Jo was an expert hunter, and while Kezzie still hadn’t sufficiently keen hearing to hunt well, his brother had taught him to run traplines. Ian had told me that the Beardsleys’ shack was stacked nearly to the rooftree with the hides of beaver, marten, deer, and ermine. The smell of it always clung to them, a faint miasma of dried blood, musk, and cold hair.

“Aye? Well, that’s generous of ye, Jo, to be sure. But I’ll come, nonetheless.” Jamie glanced at me, acknowledging the fact that he had made his decision—but asking for my approval, nonetheless. I swallowed, tasting bitterness.

“Yes,” I said, and cleared my throat. “If—if you’re going, let me send some things, and tell you what to ask for in trade. You won’t leave until morning, surely?”

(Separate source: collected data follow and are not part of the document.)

import Summits.QuantumAdvantage.QuantumAdvantage.Theorems.LinnikCubicClassGroupsDegreeOnePrimesEscapeClassPNTSmoothedMain
import Summits.QuantumAdvantage.QuantumAdvantage.Theorems.LinnikCubicClassGroupsDegreeOnePrimesEscapeLowerPITSmoothedAux
import HarnessLib

/-!
# The trivial-zero and left-line terms of `ζ₁_E` WITHOUT the restriction `[E:ℚ] > 1`

Topic `Summits/QuantumAdvantage/QuantumAdvantage/Theorems`, cell B2b-1 (linnik-cubic), PART A (gen 13); helper
toward the crux `DegreeOnePrimesEscape` (stmt-QuantumAdvantage-11543) — removing the hypothesis `1 < [E:ℚ]`
from the LMO chain for conjugacy classes (so that the case `⟨σ⟩ = Gal(N/ℚ)`, `E = N^{⟨σ⟩} = ℚ`, is covered).
HONEST FRAMING: the value of this file is a THEOREM (kernel-checked lemmas) — NOT summit progress.

The Deuring-twisted smoothed explicit formula (`deuringSum_core`, `…DeuringSmoothedCore.lean`) used
`1 < [E:ℚ]` only through `famMult_zero_term_le` and `leftLine_term_le_one`, whose proofs quoted
`condQn E ≥ 12`.  Both estimates hold for EVERY number field `E` (including degree `1`): the trivial-zero
bound only needs `condQn E ≥ 1` (`trivialZero_term_le_one_all`, `trivialZero_term_le_all`,
`famMult_zero_term_le_all`), and the left-line bound only needs `L ≥ 8` in place of `condQn E ≥ 12`
(`leftLine_term_le_one_all`), which is automatic in the Linnik range (`L = log x ≥ 64`).
-/

noncomputable section

open Complex Real MeasureTheory Set Filter Topology
open scoped NumberField nonZeroDivisors
open Literature.NumberTheory.LFunctions Literature.NumberTheory.LFunctions.NumberField
  Literature.NumberTheory.LFunctions.EntireEF Literature.NumberTheory.LFunctions.TZWeight
  Literature.NumberTheory.LFunctions.AbelianDensity

namespace Summit.QuantumAdvantage.QuantumAdvantage.Theorems.DegreeOnePrimesEscape

/-- `1 ≤ condQn K` for every number field. -/
theorem one_le_condQn_all (K : Type) [Field K] [NumberField K] : (1 : ℝ) ≤ ThornerZaman.condQn K := by
  obtain ⟨hlogd0, hlogd⟩ := log_natAbs_discr_mem K
  linarith

/-- The trivial zero of `ζ₁_K`, every `K`: `m₀ (L + ε) ≤ 1152 e^{L/4}` for `Q ≤ e^{L/8}`, `0 ≤ ε ≤ 1 ≤ L`. -/
theorem trivialZero_term_le_one_all (K : Type) [Field K] [NumberField K]
    {L ε : ℝ} (hL : 1 ≤ L) (hε0 : 0 ≤ ε) (hε1 : ε ≤ 1)
    (hQexp : ThornerZaman.condQn K ≤ Real.exp (L / 8)) :
    (analyticOrderNatAt (dedekindZeta₁ K) 0 : ℝ) * (L + ε) ≤ 1152 * Real.exp (L / 4) := by
  set Q := ThornerZaman.condQn K with hQ
  have hQ1 : (1 : ℝ) ≤ Q := one_le_condQn_all K
  have hm₀ := analyticOrderNatAt_dedekindZeta₁_zero_le (K := K)
  obtain ⟨-, hlogd⟩ := log_natAbs_discr_mem K
  have hnQ : (Module.finrank ℚ K : ℝ) ≤ Q := ThornerZaman.finrank_le_condQn (K := K)
  have h1 : 8 * (Real.log ((NumberField.discr K).natAbs : ℝ) + 6 * Module.finrank ℚ K + 3) ≤ 72 * Q := by
    rw [← hQ] at hlogd; linarith
  have h2 : L + ε ≤ 2 * L := by linarith
  have h3 : (analyticOrderNatAt (dedekindZeta₁ K) 0 : ℝ) * (L + ε) ≤ 72 * Q * (2 * L) :=
    mul_le_mul (hm₀.trans h1) h2 (by linarith) (by positivity)
  have hL8 := le_eight_mul_exp_div L
  have hee : Real.exp (L / 8) * Real.exp (L / 8) = Real.exp (L / 4) := by
    rw [← Real.exp_add]; ring_nf
  have h4 : Q * L ≤ Real.exp (L / 8) * (8 * Real.exp (L / 8)) :=
    mul_le_mul hQexp hL8 (by linarith) (Real.exp_pos _).le
  nlinarith [Real.exp_pos (L / 8)]

/-- The trivial zero of `L(s, χ)`, `χ ≠ 1`, every `K`: `m_χ(0) (L + ε) ≤ 1152 e^{L/4}`. -/
theorem trivialZero_term_le_all (K : Type) [Field K] [NumberField K]
    {χ : ClassGroup (𝓞 K) →* ℂˣ} (hχ : χ ≠ 1) {L ε : ℝ} (hL : 1 ≤ L) (hε0 : 0 ≤ ε) (hε1 : ε ≤ 1)
    (hQexp : ThornerZaman.condQn K ≤ Real.exp (L / 8)) :
    (analyticOrderNatAt (classGroupLFunction₀ K χ) 0 : ℝ) * (L + ε) ≤ 1152 * Real.exp (L / 4) := by
  set Q := ThornerZaman.condQn K with hQ
  have hQ1 : (1 : ℝ) ≤ Q := one_le_condQn_all K
  have hm₀ := analyticOrderNatAt_classGroupLFunction₀_zero_le (K := K) hχ
  obtain ⟨-, hlogd⟩ := log_natAbs_discr_mem K
  have hnQ : (Module.finrank ℚ K : ℝ) ≤ Q := ThornerZaman.finrank_le_condQn (K := K)
  have h1 : 8 * (Real.log ((NumberField.discr K).natAbs : ℝ) + 6 * Module.finrank ℚ K + 2) ≤ 72 * Q := by
    rw [← hQ] at hlogd; linarith
  have h2 : L + ε ≤ 2 * L := by linarith
  have h3 : (analyticOrderNatAt (classGroupLFunction₀ K χ) 0 : ℝ) * (L + ε) ≤ 72 * Q * (2 * L) :=
    mul_le_mul (hm₀.trans h1) h2 (by linarith) (by positivity)
  have hL8 := le_eight_mul_exp_div L
  have hee : Real.exp (L / 8) * Real.exp (L / 8) = Real.exp (L / 4) := by
    rw [← Real.exp_add]; ring_nf
  have h4 : Q * L ≤ Real.exp (L / 8) * (8 * Real.exp (L / 8)) :=
    mul_le_mul hQexp hL8 (by linarith) (Real.exp_pos _).le
  nlinarith [Real.exp_pos (L / 8)]

/-- The trivial-zero term of every member of the class-group family, every `K`:
`m_ψ(0)(L + ε) ≤ 1152 e^{L/4}` (`Q ≤ e^{L/8}`, `0 ≤ ε ≤ 1 ≤ L`). -/
theorem famMult_zero_term_le_all (K : Type) [Field K] [NumberField K]
    (ψ : AddChar (Additive (ClassGroup (𝓞 K))) ℂ)
    {L ε : ℝ} (hL : 1 ≤ L) (hε0 : 0 ≤ ε) (hε1 : ε ≤ 1) (hQexp : ThornerZaman.condQn K ≤ Real.exp (L / 8)) :
    (famMult K ψ 0 : ℝ) * (L + ε) ≤ 1152 * Real.exp (L / 4) := by
  by_cases hψ : ψ = 0
  · subst hψ; rw [famMult, famF_zero]; exact trivialZero_term_le_one_all K hL hε0 hε1 hQexp
  · rw [famMult, famF_of_ne hψ]; exact trivialZero_term_le_all K (toHomUnits_ne_one hψ) hL hε0 hε1 hQexp

/-- The left-line integral for `ζ_K`, every `K` (the hypothesis `[K:ℚ] > 1` of `leftLine_term_le_one` is
replaced by `L ≥ 8`): `‖J₁(0)‖ ≤ 8 · leftLineConst · Al (n + 1) M` for `g = tzTest L ε`, `ε = e^{−νL}`,
`ν ≤ 1/64`, `Q ≤ e^{L/8}`, `0 < ε < L/2`, `ε ≤ 1`. -/
theorem leftLine_term_le_one_all {Al : ℝ} (hAl0 : 0 < Al)
    (hAl : ∀ (K : Type) [Field K] [NumberField K] (χ : ClassGroup (𝓞 K) →* ℂˣ) (t : ℝ),
      ‖logDeriv (classGroupLFunction K χ) (-1 / 2 + t * I)‖ ≤
        Al * (Module.finrank ℚ K + 1) * (Real.log ((NumberField.discr K).natAbs : ℝ) + Real.log (|t| + 4)))
    {M : ℝ} (hM : ∀ y : ℝ, |iteratedDeriv 1 Real.smoothTransition y| ≤ M ∧
      |iteratedDeriv 2 Real.smoothTransition y| ≤ M)
    (K : Type) [Field K] [NumberField K]
    {L ε ν : ℝ} (hL : 8 ≤ L) (hε : 0 < ε) (hεL : ε < L / 2)
    (hε1 : ε ≤ 1) (hν64 : ν ≤ 1 / 64) (hεexp : ε = Real.exp (-(ν * L)))
    (hQexp : ThornerZaman.condQn K ≤ Real.exp (L / 8)) :
    ‖dzEFRemainder K (tzTest L ε) 0‖ ≤ 8 * leftLineConst * Al * (Module.finrank ℚ K + 1) * M := by
  have hL0 : 0 < L := by linarith
  have hJ := norm_dzEFRemainder_tzTest_zero_le (K := K) hAl0 hAl hM hL0 hε hεL
  have hM0 : 0 ≤ M := le_trans (abs_nonneg _) (hM 0).1
  have hlC := leftLineConst_nonneg
  set Q := ThornerZaman.condQn K with hQ
  obtain ⟨hlogd0, hlogd⟩ := log_natAbs_discr_mem K
  -- `e^{L/8} ≥ 1 + L/8 ≥ 2`
  have hexp8 : (2 : ℝ) ≤ Real.exp (L / 8) := by
    have := Real.add_one_le_exp (L / 8); linarith
  have hlogd4 : Real.log ((NumberField.discr K).natAbs : ℝ) + Real.log 4 + 1 ≤ 2 * Real.exp (L / 8) := by
    have hlog4 : Real.log 4 ≤ 2 := by
      have : Real.log 4 = 2 * Real.log 2 := by
        rw [show (4:ℝ) = 2 ^ 2 by norm_num, Real.log_pow]; norm_num
      rw [this]; have := Real.log_two_lt_d9; linarith
    rw [← hQ] at hlogd; linarith
  have hexp1 : Real.exp (-(L / 4) + ε / 2) ≤ 2 * Real.exp (-(L / 4)) := by
    rw [Real.exp_add, mul_comm]
    refine mul_le_mul_of_nonneg_right ?_ (Real.exp_pos _).le
    have hsq : Real.exp (ε / 2) ^ 2 < 2 ^ 2 := by
      rw [← Real.exp_nat_mul]
      have h1 : Real.exp ((2 : ℕ) * (ε / 2)) ≤ Real.exp 1 := Real.exp_le_exp.2 (by push_cast; linarith)
      have := Real.exp_one_lt_d9; linarith
    exact (lt_of_pow_lt_pow_left₀ 2 (by norm_num) hsq).le
  have hexp2 : 2 * M / ε ≤ 2 * M * Real.exp (L / 64) := by
    rw [hεexp, div_eq_mul_inv, ← Real.exp_neg, neg_neg]
    refine mul_le_mul_of_nonneg_left (Real.exp_le_exp.2 ?_) (by positivity)
    nlinarith
  have hlog40 : 0 ≤ Real.log 4 := Real.log_nonneg (by norm_num)
  have hprod : (Real.log ((NumberField.discr K).natAbs : ℝ) + Real.log 4 + 1) *
      (Real.exp (-(L / 4) + ε / 2) * (2 * M / ε)) ≤ 8 * M := by
    calc (Real.log ((NumberField.discr K).natAbs : ℝ) + Real.log 4 + 1) *
          (Real.exp (-(L / 4) + ε / 2) * (2 * M / ε))
        ≤ (2 * Real.exp (L / 8)) * ((2 * Real.exp (-(L / 4))) * (2 * M * Real.exp (L / 64))) :=
          mul_le_mul hlogd4 (mul_le_mul hexp1 hexp2 (by positivity) (by positivity))
            (by positivity) (by positivity)
      _ = 8 * M * Real.exp (L / 8 + -(L / 4) + L / 64) := by
          rw [Real.exp_add, Real.exp_add]; ring
      _ ≤ 8 * M * 1 := by
          refine mul_le_mul_of_nonneg_left ?_ (by positivity)
          rw [Real.exp_le_one_iff]; nlinarith
      _ = 8 * M := mul_one _
  refine hJ.trans ?_
  rw [mul_assoc (leftLineConst * (Al * ((Module.finrank ℚ K : ℝ) + 1)))]
  calc leftLineConst * (Al * ((Module.finrank ℚ K : ℝ) + 1)) *
        ((Real.log ((NumberField.discr K).natAbs : ℝ) + Real.log 4 + 1) *
          (Real.exp (-(L / 4) + ε / 2) * (2 * M / ε)))
      ≤ leftLineConst * (Al * ((Module.finrank ℚ K : ℝ) + 1)) * (8 * M) :=
        mul_le_mul_of_nonneg_left hprod (by positivity)
    _ = _ := by ring

end Summit.QuantumAdvantage.QuantumAdvantage.Theorems.DegreeOnePrimesEscape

The Beardsleys were vibrating with impatience to be gone, but Jamie stood still, looking at me, and I felt him touch me, without words or movement.

“No,” he said softly, “we’ll bide for the night.” He turned then to the Beardsleys. “Go up, will ye, Jo, and ask Bobby Higgins to come down. I’ll need to speak with him.”

“He’s up with Miss Lizzie?” Jo Beardsley looked displeased at this, and his brother’s face echoed his expression of slit-eyed suspicion.